4) Followed by a regularization term R_BCCombining matrix-mode-oriented classifier MatMHKS to construct a new matrix-mode-oriented classification method CBCMatMHKS, wherein the method frame is minJ ═ R_emp+cR_reg-λR_BCWherein R is_empIs an empirical risk term, R_regIs a regularization item for controlling the smoothness and computational complexity of the whole CBCMatMHKS matrix pattern classification model, and a regularization parameter c is a balance R_empAnd R_regλ is the regulation R_BCThe parameters of (1); training the CBCMatMHKS by using a training set, and solving the optimal solution of the model CBCMatMHKS by using a gradient descent method;

5) then, testing an optimal solution by using the test set, and obtaining an optimal decision function;

6) and finally, calculating the input unknown matrix mode by using the obtained optimal decision function, and classifying the unknown matrix mode according to the output result.

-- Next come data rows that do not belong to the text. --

import Summits.CriticalPhenomena.CardyFormulaZ2.Theorems.CardyUniqueLimitCardyRigidityDefs
import Literature.Probability.Process.MartingaleLimit
import Literature.Probability.Process.NestedStoppedMartingales
import Literature.Probability.Process.BrownianVecStoppedIncrements

/-!
# Crossing martingales: extension from inner levels to all levels (line `crossing-martingale`, crux `CardyRigidity`)

A closure property of the crossing-martingale property `IsCrossingMartingaleFamily f μ W 𝓕`
(vocabulary of `Theorems/CardyUniqueLimitCardyRigidityDefs.lean`; stub `stub_crossingMartingale`
of crux `CardyRigidity`, stmt-CriticalPhenomena-0746), needed by every passage of the martingale
property from the lattice to a subsequential scaling limit through LEVEL-STOPPED observables:
the level stopping time `levelTime W x m M d` (first exit of the mark flows from the level box) is
not a continuous functional of the driving path, but it is continuous at every path exiting the
box transversally, which holds almost surely for all levels off a countable set; so a passage
theorem delivers the martingale property of `crossingObs f W x m M d` only for levels `(m, M, d)`
in a dense set, and this file upgrades it to ALL admissible levels.

THEOREM (`IsCrossingMartingaleFamily.of_innerLevels`).  Let `W` have continuous paths with
`W 0 = 0` on a finite measure space, `f` continuous on `(0,1)`.  Suppose that for every admissible
data `(x; m, M, d)` there are admissible levels `(mₖ, Mₖ, dₖ)` INSIDE (`m ≤ mₖ`, `Mₖ ≤ M`,
`d ≤ dₖ`), monotone (`mₖ ↓`, `Mₖ ↑`, `dₖ ↓`) and converging to `(m, M, d)`, at which the
level-stopped crossing observables are `𝓕`-martingales.  Then `IsCrossingMartingaleFamily f μ W 𝓕`.

Proof.  Pathwise, the stopped clocks `t ∧ ρₖ` increase to `t ∧ ρ` (`tendsto_clock_exitTime`: an
increasing union of open level boxes; at a finite exit time the path sits on the boundary of the
`k`-th box, which converges to the boundary of the limit box, while strictly before `ρ` the path is
strictly inside — a contradiction unless `lim (t ∧ ρₖ) = t ∧ ρ`); the flows and the modulus are
continuous in time and `f` is continuous at the limit modulus, which lies in `(0,1)`; the stopped
moduli of all the approximating levels lie in one compact subset of `(0,1)` on which `f` is
bounded; bounded pointwise limits of martingales are martingales
(`Process.martingale_of_tendsto_of_abs_le'`).
-/

noncomputable section

open MeasureTheory Filter Set Topology
open scoped NNReal ENNReal
open Literature.Probability.RandomPlanarGeometry
open Literature.Probability.Process (exitTime coe_untopA_min_le untopA_min_coe_le
  untopA_min_coe_top untopA_min_coe_coe mem_Ioo_of_coe_lt_exitTime
  apply_eq_or_eq_of_exitTime_eq_coe)

namespace Summit.CriticalPhenomena.CardyFormulaZ2.Cruxes.CardyRigidity.CrossingMartingale

namespace LevelExtension

/-! ### The stopped clock `t ∧ c` read in `ℝ≥0` -/

/-- The stopped clock of a minimum of two times is the minimum of the stopped clocks.
[folklore] -/
theorem untopA_min_coe_min (t : ℝ≥0) (α β : WithTop ℝ≥0) :
    (min (t : WithTop ℝ≥0) (min α β)).untopA =
      min (min (t : WithTop ℝ≥0) α).untopA (min (t : WithTop ℝ≥0) β).untopA := by
  rw [← WithTop.coe_inj, WithTop.coe_min, Literature.Probability.Process.coe_untopA_min,
    Literature.Probability.Process.coe_untopA_min, Literature.Probability.Process.coe_untopA_min,
    min_min_min_comm (t : WithTop ℝ≥0) α (t : WithTop ℝ≥0) β, min_self]

/-! ### Exit times from an increasing union of intervals -/

variable {Ω : Type*}

/-- **The stopped clocks of the exit times from inner intervals increase to the stopped clock
of the exit time.**  Let `u` be a continuous real path, `(aₖ, bₖ)` intervals inside `(a, b)`,
increasing (`aₖ ↓`, `bₖ ↑`) with `aₖ → a`, `bₖ → b`, all containing `u 0`.  Then for every
`t`, `t ∧ τ(aₖ, bₖ) → t ∧ τ(a, b)` (exit times `τ`, clocks read in `ℝ≥0`). [folklore] -/
theorem tendsto_clock_exitTime {u : ℝ≥0 → Ω → ℝ} {ω : Ω} (hc : Continuous fun s ↦ u s ω)
    {a b : ℝ} {ak bk : ℕ → ℝ} (hak : Antitone ak) (hbk : Monotone bk)
    (hka : ∀ k, a ≤ ak k) (hkb : ∀ k, bk k ≤ b)
    (hta : Tendsto ak atTop (𝓝 a)) (htb : Tendsto bk atTop (𝓝 b))
    (h0 : ∀ k, u 0 ω ∈ Ioo (ak k) (bk k)) (t : ℝ≥0) :
    Tendsto (fun k ↦ (min (t : WithTop ℝ≥0) (exitTime u (ak k) (bk k) ω)).untopA) atTop
      (𝓝 (min (t : WithTop ℝ≥0) (exitTime u a b ω)).untopA) := by
  set τ : WithTop ℝ≥0 := exitTime u a b ω with hτ
  set τk : ℕ → WithTop ℝ≥0 := fun k ↦ exitTime u (ak k) (bk k) ω with hτk
  set c : ℝ≥0 := (min (t : WithTop ℝ≥0) τ).untopA with hcdef
  set ck : ℕ → ℝ≥0 := fun k ↦ (min (t : WithTop ℝ≥0) (τk k)).untopA with hck
  -- monotonicity of exit times in the interval
  have hτk_le : ∀ k, τk k ≤ τ := fun k ↦
    hittingAfter_anti u 0 (compl_subset_compl.2 (Ioo_subset_Ioo (hka k) (hkb k))) ω
  have hτk_mono : Monotone τk := fun i j hij ↦
    hittingAfter_anti u 0 (compl_subset_compl.2 (Ioo_subset_Ioo (hak hij) (hbk hij))) ω
  have hck_le : ∀ k, ck k ≤ c := fun k ↦
    Literature.Probability.Process.untopA_min_coe_le_of_le t (hτk_le k)
  have hck_mono : Monotone ck := fun i j hij ↦
    Literature.Probability.Process.untopA_min_coe_le_of_le t (hτk_mono hij)
  -- the clocks converge to their supremum `c'`
  have hbdd : BddAbove (range ck) := ⟨c, by rintro _ ⟨k, rfl⟩; exact hck_le k⟩
  have hconv : Tendsto ck atTop (𝓝 (⨆ k, ck k)) := tendsto_atTop_ciSup hck_mono hbdd
  set c' : ℝ≥0 := ⨆ k, ck k with hc'
  have hc'le : c' ≤ c := ciSup_le hck_le
  suffices heq : c' = c by rwa [heq] at hconv
  by_contra hne
  have hlt : c' < c := lt_of_le_of_ne hc'le hne
  have hck_le' : ∀ k, ck k ≤ c' := fun k ↦ le_ciSup hbdd k
  have hct : c ≤ t := untopA_min_coe_le t τ
  -- every `τk` is finite, equal to `ck k < t`
  have hτk_eq : ∀ k, τk k = ((ck k : ℝ≥0) : WithTop ℝ≥0) := by
    intro k
    have hmin : min (t : WithTop ℝ≥0) (τk k) = ((ck k : ℝ≥0) : WithTop ℝ≥0) :=
      (Literature.Probability.Process.coe_untopA_min t (τk k)).symm
    have hlt' : ck k < t := lt_of_le_of_lt (hck_le' k) (hlt.trans_le hct)
    have hne' : min (t : WithTop ℝ≥0) (τk k) ≠ (t : WithTop ℝ≥0) := by
      rw [hmin]; exact_mod_cast hlt'.ne
    rcases min_choice (t : WithTop ℝ≥0) (τk k) with h | h
    · exact absurd h hne'
    · rw [← h, hmin]
  -- at the finite exit time the path sits at an endpoint of the `k`-th interval
  have hend : ∀ k, u (ck k) ω = ak k ∨ u (ck k) ω = bk k := fun k ↦
    apply_eq_or_eq_of_exitTime_eq_coe hc (h0 k) (hτk_eq k)
  -- strictly before `τ` the path is strictly inside `(a, b)`
  have hc'τ : ((c' : ℝ≥0) : WithTop ℝ≥0) < τ := by
    calc ((c' : ℝ≥0) : WithTop ℝ≥0) < c := WithTop.coe_lt_coe.2 hlt
      _ = min (t : WithTop ℝ≥0) τ := Literature.Probability.Process.coe_untopA_min t τ
      _ ≤ τ := min_le_right _ _
  have hin : u c' ω ∈ Ioo a b := mem_Ioo_of_coe_lt_exitTime hc'τ
  -- limits along the clocks
  have hu : Tendsto (fun k ↦ u (ck k) ω) atTop (𝓝 (u c' ω)) := (hc.tendsto c').comp hconv
  have hfreq : ∃ᶠ k in atTop, u (ck k) ω = ak k ∨ u (ck k) ω = bk k := Frequently.of_forall hend
  rcases frequently_or_distrib.1 hfreq with hfa | hfb
  · haveI : (atTop ⊓ 𝓟 {k | u (ck k) ω = ak k}).NeBot := frequently_iff_neBot.1 hfa
    have h1 : Tendsto (fun k ↦ u (ck k) ω) (atTop ⊓ 𝓟 {k | u (ck k) ω = ak k}) (𝓝 (u c' ω)) :=
      hu.mono_left inf_le_left
    have h2 : Tendsto (fun k ↦ u (ck k) ω) (atTop ⊓ 𝓟 {k | u (ck k) ω = ak k}) (𝓝 a) :=
      (hta.mono_left inf_le_left).congr'
        (eventually_inf_principal.2 (Eventually.of_forall fun k hk ↦ hk.symm))
    have : u c' ω = a := tendsto_nhds_unique h1 h2
    exact absurd this (ne_of_gt hin.1)
  · haveI : (atTop ⊓ 𝓟 {k | u (ck k) ω = bk k}).NeBot := frequently_iff_neBot.1 hfb
    have h1 : Tendsto (fun k ↦ u (ck k) ω) (atTop ⊓ 𝓟 {k | u (ck k) ω = bk k}) (𝓝 (u c' ω)) :=
      hu.mono_left inf_le_left
    have h2 : Tendsto (fun k ↦ u (ck k) ω) (atTop ⊓ 𝓟 {k | u (ck k) ω = bk k}) (𝓝 b) :=
      (htb.mono_left inf_le_left).congr'
        (eventually_inf_principal.2 (Eventually.of_forall fun k hk ↦ hk.symm))
    have : u c' ω = b := tendsto_nhds_unique h1 h2
    exact absurd this (ne_of_lt hin.2)

/-! ### The mark flows at a clock before the level time live in the level box -/

variable {W : Ω → ℝ≥0 → ℝ} {x : Fin 3 → ℝ} {m M d : ℝ}

/-- Continuity and initial values of the three mark flows (positive marks, `W 0 = 0`).
[folklore] -/
theorem markFlow_continuous_and_zero (hWc : ∀ ω, Continuous (W ω)) (hW0 : ∀ ω, W ω 0 = 0)
    (h : AdmissibleLevels x m M d) (ω : Ω) (i : Fin 3) :
    (Continuous fun s ↦ markFlow W (x i) s ω) ∧ markFlow W (x i) 0 ω = x i := by
  have hx0 : 0 < x 0 := h.pos
  have hne : x i ≠ W ω 0 := by
    rw [hW0 ω]
    exact (hx0.trans_le (h.strictMono.monotone (Fin.zero_le i))).ne'
  refine ⟨Loewner.continuous_realFlowStop_of_ne (hWc ω) hne, ?_⟩
  show Loewner.realFlowStop (W ω) (x i) 0 = x i
  rw [Loewner.realFlowStop_zero_of_ne (hWc ω) hne, hW0 ω, sub_zero]

/-- **The level box.**  At every clock `τ ≤ levelTime`, the first mark flow is in `[m, M]` and
the two gaps are in `[d, x₂ - x₀ + 1]`. [cite: Werner2007, §3] -/
theorem marks_mem_box (hWc : ∀ ω, Continuous (W ω)) (hW0 : ∀ ω, W ω 0 = 0)
    (h : AdmissibleLevels x m M d) (ω : Ω) {τ : ℝ≥0}
    (hτ : (τ : WithTop ℝ≥0) ≤ levelTime W x m M d ω) :
    markFlow W (x 0) τ ω ∈ Icc m M ∧
      markFlow W (x 1) τ ω - markFlow W (x 0) τ ω ∈ Icc d (x 2 - x 0 + 1) ∧
      markFlow W (x 2) τ ω - markFlow W (x 1) τ ω ∈ Icc d (x 2 - x 0 + 1) := by
  have hx01 : x 0 < x 1 := h.strictMono (by decide)
  have hx12 : x 1 < x 2 := h.strictMono (by decide)
  have hcont := fun i ↦ (markFlow_continuous_and_zero hWc hW0 h ω i).1
  have hzero := fun i ↦ (markFlow_continuous_and_zero hWc hW0 h ω i).2
  have hB₁ : x 1 - x 0 < x 2 - x 0 + 1 := by linarith
  have hB₂ : x 2 - x 1 < x 2 - x 0 + 1 := by linarith
  refine ⟨?_, ?_, ?_⟩
  · refine mem_Icc_of_le_exitTime (hcont 0) ?_ (hτ.trans (min_le_left _ _))
    rw [hzero 0]; exact ⟨h.m_lt, h.lt_M⟩
  · refine mem_Icc_of_le_exitTime (u := fun s ω ↦ markFlow W (x 1) s ω - markFlow W (x 0) s ω)
      ((hcont 1).sub (hcont 0)) ?_ (hτ.trans ((min_le_right _ _).trans (min_le_left _ _)))
    show markFlow W (x 1) 0 ω - markFlow W (x 0) 0 ω ∈ Ioo d (x 2 - x 0 + 1)
    rw [hzero 1, hzero 0]; exact ⟨h.d_lt₁, hB₁⟩
  · refine mem_Icc_of_le_exitTime (u := fun s ω ↦ markFlow W (x 2) s ω - markFlow W (x 1) s ω)
      ((hcont 2).sub (hcont 1)) ?_ (hτ.trans ((min_le_right _ _).trans (min_le_right _ _)))
    show markFlow W (x 2) 0 ω - markFlow W (x 1) 0 ω ∈ Ioo d (x 2 - x 0 + 1)
    rw [hzero 2, hzero 1]; exact ⟨h.d_lt₂, hB₂⟩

2. The method of claim 1, wherein the matrix classification method based on inter-class discrimination comprises: the regularization term R_BCThe method is to discover the discrimination information between classes by maximizing the distance of cluster centers of different classes in a projection space, and the form of the discrimination information is

Wherein the number of clusters of each class is k_m,m＝1,2，

Is the ith cluster center of the first class,

is the jth cluster center of the second class.